There are practical reasons for using a busy wait here. By blocking the test until Popyka’s expected behavior is verified, we gain valuable visibility into potential failures:

if the test fails at this point, it indicates an issue before Popyka interacts with Kafka. This narrows down the root cause investigation by eliminating any Kafka-related issues and focusing on the communication between PostgreSql and Popyka, or more probably, in Popyka code itself.

Step 4: Verifying Kafka messages
#

Code:

expected_summaries = [("I", "django_session"), ("U", "auth_user"), ("U", "django_session")]
actual_summaries = consumer.wait_for_count_summarized(3, timeout=10)
assert sorted(actual_summaries) == sorted(expected_summaries)

Having confirmed that Popyka captured the changes from PostgreSQL (Step 3), we now verify that it published 3 messages to Kafka, reflecting the 3 database operations:

  • INSERT into django_session.
  • UPDATE of auth_user.
  • UPDATE of django_session.

The test utilizes consumer.wait_for_count_summarized(3, timeout=10) to wait for a maximum of 10 seconds until 3 messages are received from Kafka. To enhance test readability, this function retrieves a summarized version of the messages rather than the full JSON content (which can be large).

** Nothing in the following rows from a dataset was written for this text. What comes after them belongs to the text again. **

import Summits.AtomisticToContinuum.BoseEinsteinCondensation.Theorems.BECInsertionCorrectorStaticResponseToHMinusOneRealForm

/-!
# Route `BECInsertionCorrector`, support item `StaticResponseToHMinusOne`
# (stmt-AtomisticToContinuum-12060) — III: the weak Euler–Lagrange equation and the ground-state
# representation of a nonnegative minimiser

For a measurable weight `W` computing the periodic energy (part I) and a real nonnegative periodic
trial state `Θ` of finite energy MINIMISING `Ψ ↦ ⟨Ψ,HΨ⟩` over periodic trial states (value `E₀`):
(a) `eulerLagrange` — `∫∇|Θ|·∇(ζ|Θ|) + ∫W ζ|Θ|² = E₀ ∫ζ|Θ|²` for real `C¹` lattice-periodic
Bose-symmetric `ζ` (first variation along `(1+εζ)Θ/‖·‖`);
(b) `gsRepresentation` — `⟨θΘ, H θΘ⟩ = E₀ + ∫|∇θ|²|Θ|²` for normalised `θ|Θ|` (Davies' ground-state
transform in `C¹` form: `|∇(θF)|² = ∇F·∇(θ²F) + |∇θ|²F²` and (a) with `ζ = θ²`).
Zeros of `Θ` and non-measurable pair profiles are allowed (parts I–II). Adapted from the sibling
crux's `…StaticResponseBoundModulationEulerLagrange`.

References: [ReedSimonIV1978] §XIII.1 (Rayleigh–Ritz); [Davies1989] §4.2 Thm 4.2.1.
-/

noncomputable section

open MeasureTheory Filter Set Metric
open scoped ENNReal NNReal Topology BigOperators

namespace Summit.AtomisticToContinuum.BoseEinsteinCondensation.Theorems.StaticResponseToHMinusOne

open Literature.MathematicalPhysics.QuantumManyBody.BoseGas
open Summit.AtomisticToContinuum.BoseEinsteinCondensation.Cruxes.StaticResponseBound.UvThomsonForceWave
  (contDiff_norm_of_real exists_bound_on_cellN integral_mul_perturb_sq integral_gradDot_perturb
    eq_zero_of_forall_small_quadratic_nonneg gradDot_mul_self_eq)
open Summit.AtomisticToContinuum.BoseEinsteinCondensation.Theorems.StaticResponseBound.Negative
  (integral_norm_sq_eq_one)

variable {N : ℕ} {L : ℝ}

/-! ### (a) The weak Euler–Lagrange equation of a nonnegative minimiser -/

section EulerLagrange

variable {v : ℝ → ℝ≥0∞} {W : Config N → ℝ≥0∞} {Θ : PeriodicTrialState N L}

/-- **(a) Weak Euler–Lagrange equation from minimality.** Let `W` be a measurable weight computing
the periodic energy, `Θ` a real nonnegative periodic trial state of finite energy MINIMISING
`Ψ ↦ ⟨Ψ,HΨ⟩` over the periodic trial states, `E₀ = ⟨Θ,HΘ⟩`. Then for every real `C¹`
lattice-periodic Bose-symmetric `ζ`, `∫ ∇|Θ|·∇(ζ|Θ|) + ∫ W ζ|Θ|² = E₀ ∫ ζ|Θ|²` (real Bochner
integrals on the cell): the first variation of the Rayleigh quotient along `ε ↦ (1 + εζ)Θ`
vanishes. [cite: ReedSimonIV1978, §XIII.1 (Rayleigh–Ritz)] -/
theorem eulerLagrange (hW : Measurable W)
    (hEW : ∀ Ψ : PeriodicTrialState N L, periodicEnergy v Ψ =
      ∫⁻ X in cellN N L, kineticDensity Ψ.ψ X + W X * ((‖Ψ.ψ X‖₊ : ℝ≥0∞)) ^ 2)
    (hreal : ∀ X, Θ.ψ X = (‖Θ.ψ X‖ : ℂ)) (hfin : periodicEnergy v Θ ≠ ⊤)
    (hmin : ∀ Ψ : PeriodicTrialState N L, periodicEnergy v Θ ≤ periodicEnergy v Ψ)
    {ζ : Config N → ℝ} (hζ : ContDiff ℝ 1 ζ) (hζper : IsLatticePeriodic L ζ)
    (hζsymm : ∀ (σ : Equiv.Perm (Fin N)) (X : Config N), ζ (X ∘ σ) = ζ X) :
    (∫ X in cellN N L, gradDot (fun Y => ‖Θ.ψ Y‖) (fun Y => ζ Y * ‖Θ.ψ Y‖) X) +
      (∫ X in cellN N L, (W X).toReal * ζ X * ‖Θ.ψ X‖ ^ 2) =
    (periodicEnergy v Θ).toReal * ∫ X in cellN N L, ζ X * ‖Θ.ψ X‖ ^ 2 := by
  -- notation
  set F : Config N → ℝ := fun X => ‖Θ.ψ X‖ with hFdef
  set U : Config N → ℝ := fun X => (W X).toReal with hUdef
  set lam : ℝ := (periodicEnergy v Θ).toReal with hlam
  have hfin' : (∫⁻ X in cellN N L, kineticDensity Θ.ψ X + W X * ((‖Θ.ψ X‖₊ : ℝ≥0∞)) ^ 2) ≠ ⊤ := by
    rw [← hEW Θ]; exact hfin
  have hF : ContDiff ℝ 1 F := contDiff_norm_of_real Θ hreal
  have hH : ContDiff ℝ 1 fun Y => ζ Y * F Y := hζ.mul hF
  -- integrability of the potential terms
  obtain ⟨M, hM0, hM⟩ := exists_bound_on_cellN hζ.continuous L
  have hbdd : ∀ (g : Config N → ℝ), Continuous g → (∀ X ∈ cellN N L, |g X| ≤ M ^ 2 + M) →
      IntegrableOn (fun X => g X * (U X * F X ^ 2)) (cellN N L) := by
    intro g hg hgb
    refine Integrable.bdd_mul (integrableOn_toReal_weight_mul_norm_sq (Θ := Θ) hW hfin')
      hg.aestronglyMeasurable (c := M ^ 2 + M) ?_
    rw [ae_restrict_iff' (measurableSet_cellN N L)]
    exact ae_of_all _ fun X hX => by rw [Real.norm_eq_abs]; exact hgb X hX
  have iU0 : IntegrableOn (fun X => U X * F X ^ 2) (cellN N L) :=
    integrableOn_toReal_weight_mul_norm_sq (Θ := Θ) hW hfin'
  have iU1 : IntegrableOn (fun X => U X * ζ X * F X ^ 2) (cellN N L) := by
    have h := hbdd ζ hζ.continuous fun X hX => (hM X hX).trans (by nlinarith)
    exact h.congr_fun (fun X _ => by ring) (measurableSet_cellN N L)
  have iU2 : IntegrableOn (fun X => U X * ζ X ^ 2 * F X ^ 2) (cellN N L) := by
    have h := hbdd (fun X => ζ X ^ 2) (hζ.continuous.pow 2) fun X hX => by
      rw [abs_pow]; nlinarith [hM X hX, abs_nonneg (ζ X)]
    exact h.congr_fun (fun X _ => by ring) (measurableSet_cellN N L)
  have i10 : IntegrableOn (fun X => (1 : ℝ) * F X ^ 2) (cellN N L) :=
    integrableOn_cellN (continuous_const.mul (hF.continuous.pow 2)) L
  have i11 : IntegrableOn (fun X => (1 : ℝ) * ζ X * F X ^ 2) (cellN N L) :=
    integrableOn_cellN ((continuous_const.mul hζ.continuous).mul (hF.continuous.pow 2)) L
  have i12 : IntegrableOn (fun X => (1 : ℝ) * ζ X ^ 2 * F X ^ 2) (cellN N L) :=
    integrableOn_cellN ((continuous_const.mul (hζ.continuous.pow 2)).mul (hF.continuous.pow 2)) L
  -- the value `λ` in real form (`θ ≡ 1`)
  have hΘ1 : ∀ X, Θ.ψ X = (((1 : ℝ) * ‖Θ.ψ X‖ : ℝ) : ℂ) := fun X => by rw [one_mul]; exact hreal X
  have hlam_eq : lam = (∫ X in cellN N L, gradDot F F X) + ∫ X in cellN N L, U X * F X ^ 2 := by
    rw [hlam, toReal_energy_of_eq_mul hW hEW hreal hfin Θ contDiff_const hΘ1]
    simp only [one_mul, hFdef, hUdef]
  -- normalisation `∫ F² = 1`
  have hnorm : ∫ X in cellN N L, (1 : ℝ) * F X ^ 2 = 1 := by
    simp only [one_mul, hFdef]
    exact integral_norm_sq_eq_one Θ
  -- the admissible perturbations
  obtain ⟨ε₀, hε₀, hpert⟩ := exists_perturbedState hreal hζ hζper hζsymm
  -- the key inequality `λ n(ε) ≤ Q(ε)` for small `ε`, expanded to second order
  have key : ∀ ε : ℝ, |ε| < ε₀ →
      0 ≤ 2 * ε * (((∫ X in cellN N L, gradDot F (fun Y => ζ Y * F Y) X) +
          (∫ X in cellN N L, U X * ζ X * F X ^ 2)) -
          lam * ∫ X in cellN N L, (1 : ℝ) * ζ X * F X ^ 2) +
        ε ^ 2 * (((∫ X in cellN N L, gradDot (fun Y => ζ Y * F Y) (fun Y => ζ Y * F Y) X) +
          (∫ X in cellN N L, U X * ζ X ^ 2 * F X ^ 2)) -
          lam * ∫ X in cellN N L, (1 : ℝ) * ζ X ^ 2 * F X ^ 2) := by
    intro ε hε
    obtain ⟨Ψ, c, hc, hΨ⟩ := hpert ε hε
    obtain ⟨hne, hE, -, hn⟩ := energy_perturbedState hW hEW hreal hfin ε hζ (fun _ => (0 : ℝ)) Ψ hΨ
    have hminε : lam ≤ (periodicEnergy v Ψ).toReal := ENNReal.toReal_mono hne (hmin Ψ)
    rw [hE] at hminε
    -- `λ n(ε) ≤ Q(ε)`
    have hnn : 0 ≤ ∫ X in cellN N L, ((1 + ε * ζ X) * ‖Θ.ψ X‖) ^ 2 :=
      integral_nonneg fun X => sq_nonneg _
    have hkey : lam * ∫ X in cellN N L, ((1 + ε * ζ X) * ‖Θ.ψ X‖) ^ 2 ≤
        (∫ X in cellN N L, gradDot (fun Y => (1 + ε * ζ Y) * ‖Θ.ψ Y‖)
          (fun Y => (1 + ε * ζ Y) * ‖Θ.ψ Y‖) X) +
        ∫ X in cellN N L, (W X).toReal * ((1 + ε * ζ X) * ‖Θ.ψ X‖) ^ 2 := by
      have h1 := mul_le_mul_of_nonneg_right hminε hnn
      calc _ ≤ _ := h1
        _ = _ := by rw [mul_comm (c ^ 2), mul_assoc, hn, mul_one]
    -- expand every term to second order in `ε`
    have e1 : ∫ X in cellN N L, ((1 + ε * ζ X) * ‖Θ.ψ X‖) ^ 2 =
        (∫ X in cellN N L, (1 : ℝ) * F X ^ 2) + 2 * ε * (∫ X in cellN N L, (1 : ℝ) * ζ X * F X ^ 2) +
          ε ^ 2 * ∫ X in cellN N L, (1 : ℝ) * ζ X ^ 2 * F X ^ 2 := by
      rw [← integral_mul_perturb_sq ε i10 i11 i12]
      simp only [one_mul, hFdef]
    rw [e1, integral_gradDot_perturb hζ hF ε L, integral_mul_perturb_sq ε iU0 iU1 iU2,
      hnorm] at hkey
    rw [hlam_eq] at hkey ⊢
    nlinarith [hkey]
  have hzero := eq_zero_of_forall_small_quadratic_nonneg hε₀ key
  have h1 : ∫ X in cellN N L, (1 : ℝ) * ζ X * F X ^ 2 = ∫ X in cellN N L, ζ X * F X ^ 2 := by
    simp only [one_mul]
  rw [h1] at hzero
  linarith

end EulerLagrange

/-! ### (b) The ground-state representation from minimality -/

section GroundStateRepresentation

variable {v : ℝ → ℝ≥0∞} {W : Config N → ℝ≥0∞} {Θ : PeriodicTrialState N L}

/-- **(b) Ground-state representation from minimality.** In the setting of `eulerLagrange`
(`Θ ≥ 0` a finite-energy minimiser with value `E₀`), every periodic trial state of the form
`Ψ = θ|Θ|` with `θ` real `C¹` lattice-periodic Bose-symmetric satisfies the EXACT identity
`⟨Ψ,HΨ⟩ = E₀ + 𝓔_{|Θ|}(θ, θ)`, `𝓔_{|Θ|}(θ,θ) = ∫ |∇θ|²|Θ|² = dirichletFormW L |Θ| θ θ` (Davies'
ground-state transform for `C¹` data: `|∇(θΘ)|² = ∇Θ·∇(θ²Θ) + |∇θ|²Θ²` and (a) with `ζ = θ²`).
[cite: Davies1989, §4.2 Thm 4.2.1 (proof), pp. 109–110] -/
theorem gsRepresentation (hW : Measurable W)
    (hEW : ∀ Ψ : PeriodicTrialState N L, periodicEnergy v Ψ =
      ∫⁻ X in cellN N L, kineticDensity Ψ.ψ X + W X * ((‖Ψ.ψ X‖₊ : ℝ≥0∞)) ^ 2)
    (hreal : ∀ X, Θ.ψ X = (‖Θ.ψ X‖ : ℂ)) (hfin : periodicEnergy v Θ ≠ ⊤)
    (hmin : ∀ Ψ : PeriodicTrialState N L, periodicEnergy v Θ ≤ periodicEnergy v Ψ)
    (Ψ : PeriodicTrialState N L) {θ : Config N → ℝ} (hθ : ContDiff ℝ 1 θ)
    (hθper : IsLatticePeriodic L θ)
    (hθsymm : ∀ (σ : Equiv.Perm (Fin N)) (X : Config N), θ (X ∘ σ) = θ X)
    (hΨ : ∀ X, Ψ.ψ X = ((θ X * ‖Θ.ψ X‖ : ℝ) : ℂ)) :
    (periodicEnergy v Ψ).toReal =
      (periodicEnergy v Θ).toReal + dirichletFormW L (fun X => ‖Θ.ψ X‖) θ θ := by
  have hF : ContDiff ℝ 1 (fun X => ‖Θ.ψ X‖) := contDiff_norm_of_real Θ hreal
  -- (a) tested with `ζ = θ²`
  have hζ : ContDiff ℝ 1 fun X => θ X ^ 2 := hθ.pow 2
  have hζper : IsLatticePeriodic L fun X => θ X ^ 2 := fun X i a => by
    show θ _ ^ 2 = θ X ^ 2
    rw [hθper X i a]
  have hζsymm : ∀ (σ : Equiv.Perm (Fin N)) (X : Config N),
      (fun X => θ X ^ 2) (X ∘ σ) = (fun X => θ X ^ 2) X := fun σ X => by
    simp only [hθsymm σ X]
  have hEL := eulerLagrange hW hEW hreal hfin hmin hζ hζper hζsymm
  have hnorm := integral_norm_sq_eq_one Ψ
  simp_rw [norm_sq_of_eq_mul Θ hΨ] at hnorm
  rw [toReal_energy_of_eq_mul hW hEW hreal hfin Ψ hθ hΨ]
  -- the kinetic identity, integrated
  have hkin : ∫ X in cellN N L, gradDot (fun Y => θ Y * ‖Θ.ψ Y‖) (fun Y => θ Y * ‖Θ.ψ Y‖) X =
      (∫ X in cellN N L, gradDot (fun Y => ‖Θ.ψ Y‖) (fun Y => θ Y ^ 2 * ‖Θ.ψ Y‖) X) +
        dirichletFormW L (fun X => ‖Θ.ψ X‖) θ θ := by
    unfold dirichletFormW
    rw [← integral_add (integrableOn_cellN (continuous_gradDot hF (hζ.mul hF)) L)
      (integrableOn_gradDot_mul_sq hF.continuous hθ hθ L)]
    refine integral_congr_ae (ae_of_all _ fun X => ?_)
    exact gradDot_mul_self_eq (hθ.differentiable one_ne_zero X) (hF.differentiable one_ne_zero X)
  have hsq : ∀ X, (θ X * ‖Θ.ψ X‖) ^ 2 = θ X ^ 2 * ‖Θ.ψ X‖ ^ 2 := fun X => by ring
  simp_rw [hsq] at hnorm ⊢
  rw [hnorm, mul_one] at hEL
  rw [hkin]
  have e1 : ∫ X in cellN N L, (W X).toReal * (θ X ^ 2 * ‖Θ.ψ X‖ ^ 2) =
      ∫ X in cellN N L, (W X).toReal * θ X ^ 2 * ‖Θ.ψ X‖ ^ 2 := by
    congr 1 with X; ring
  rw [e1]
  linarith [hEL]

end GroundStateRepresentation

end Summit.AtomisticToContinuum.BoseEinsteinCondensation.Theorems.StaticResponseToHMinusOne

end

The final assertion clearly demonstrates that Popyka’s functionality functioned as expected within the context of this specific test scenario 😀.

Conclusion
#

By following these steps and leveraging:

  • pytest fixtures for reusability, isolation, readability and decoupling of test from setup,
  • docker compose to have a controlled testing environment,
  • mechanize to automate interaction with Django Admin,

this approach establishes a solid foundation for testing Popyka’s core functionality, end to end.

While this scenario focuses on a specific case, it demonstrates a clear testing pattern that can be adapted for various use cases.